## [Exercise brief]
Every entry should be given again exactly, with nothing dropped.

## [Entries provided]
import Summits.HubbardSuperconductivity.HubbardSuperconductivity.Theorems.AnisotropyChordTransferFibre3FinXB2Eval

/-!
# Route `AnisotropyChord` / H0 rotor rung: FIN XB2 row-`N₁` certificate at `L = 27` — cell facts, part `p`

Kernel facts `xbCellAny2 27 (49/50) la lb c = true` (evaluator `…FinXB2Eval`, point wedges recomputed in the same `decide`) for 1 λ-cell(s) of the per-`L` cover
(`…FinXB2Cover.xbCheck2`; cell design: p3 g6 scratch `xb_design2.py`, float mirror `xb_mirror.py` (g5)); assembled in `…FinXB2TwentySeven`.
Prover seat `hubbard-h0-rotor-p3` g6; helper for piece A = stmt-HubbardSuperconductivity-23918 of rung 19089 (`--supports`, helper class).
WHAT THIS IS NOT: nothing here proves superconductivity in the Hubbard model (rotor TARGET as worded stays FALSE, g15 verdict); kernel facts for the FIN certificate of ONE hypothesis (row `N₁`) of ONE conditional reduction.  Tree imports only; no sorry, no new axioms.
-/

set_option linter.dupNamespace false

namespace Summit.HubbardSuperconductivity.HubbardSuperconductivity.Theorems.AnisotropyChord.Transfer.Fibre3

namespace FinXB

set_option maxHeartbeats 4000000 in
/-- kernel fact: cell 30 at `L = 27` (certified, c = (2/5 : ℚ)). [folklore] -/
theorem xb2c27_30 : xbCellAny2 27 (49/50 : ℚ) 887620033181744 1100926222405732 (2/5 : ℚ) = true := by
  decide +kernel

end FinXB

end Summit.HubbardSuperconductivity.HubbardSuperconductivity.Theorems.AnisotropyChord.Transfer.Fibre3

## [Task answer]
import Summits.HubbardSuperconductivity.HubbardSuperconductivity.Theorems.AnisotropyChordTransferFibre3FinXB2Eval

/-!
# Route `AnisotropyChord` / H0 rotor rung: FIN XB2 row-`N₁` certificate at `L = 27` — cell facts, part `p`

Kernel facts `xbCellAny2 27 (49/50) la lb c = true` (evaluator `…FinXB2Eval`, point wedges recomputed in the same `decide`) for 1 λ-cell(s) of the per-`L` cover
(`…FinXB2Cover.xbCheck2`; cell design: p3 g6 scratch `xb_design2.py`, float mirror `xb_mirror.py` (g5)); assembled in `…FinXB2TwentySeven`.
Prover seat `hubbard-h0-rotor-p3` g6; helper for piece A = stmt-HubbardSuperconductivity-23918 of rung 19089 (`--supports`, helper class).
WHAT THIS IS NOT: nothing here proves superconductivity in the Hubbard model (rotor TARGET as worded stays FALSE, g15 verdict); kernel facts for the FIN certificate of ONE hypothesis (row `N₁`) of ONE conditional reduction.  Tree imports only; no sorry, no new axioms.
-/

set_option linter.dupNamespace false

namespace Summit.HubbardSuperconductivity.HubbardSuperconductivity.Theorems.AnisotropyChord.Transfer.Fibre3

namespace FinXB

set_option maxHeartbeats 4000000 in
/-- kernel fact: cell 30 at `L = 27` (certified, c = (2/5 : ℚ)). [folklore] -/
theorem xb2c27_30 : xbCellAny2 27 (49/50 : ℚ) 887620033181744 1100926222405732 (2/5 : ℚ) = true := by
  decide +kernel

end FinXB

end Summit.HubbardSuperconductivity.HubbardSuperconductivity.Theorems.AnisotropyChord.Transfer.Fibre3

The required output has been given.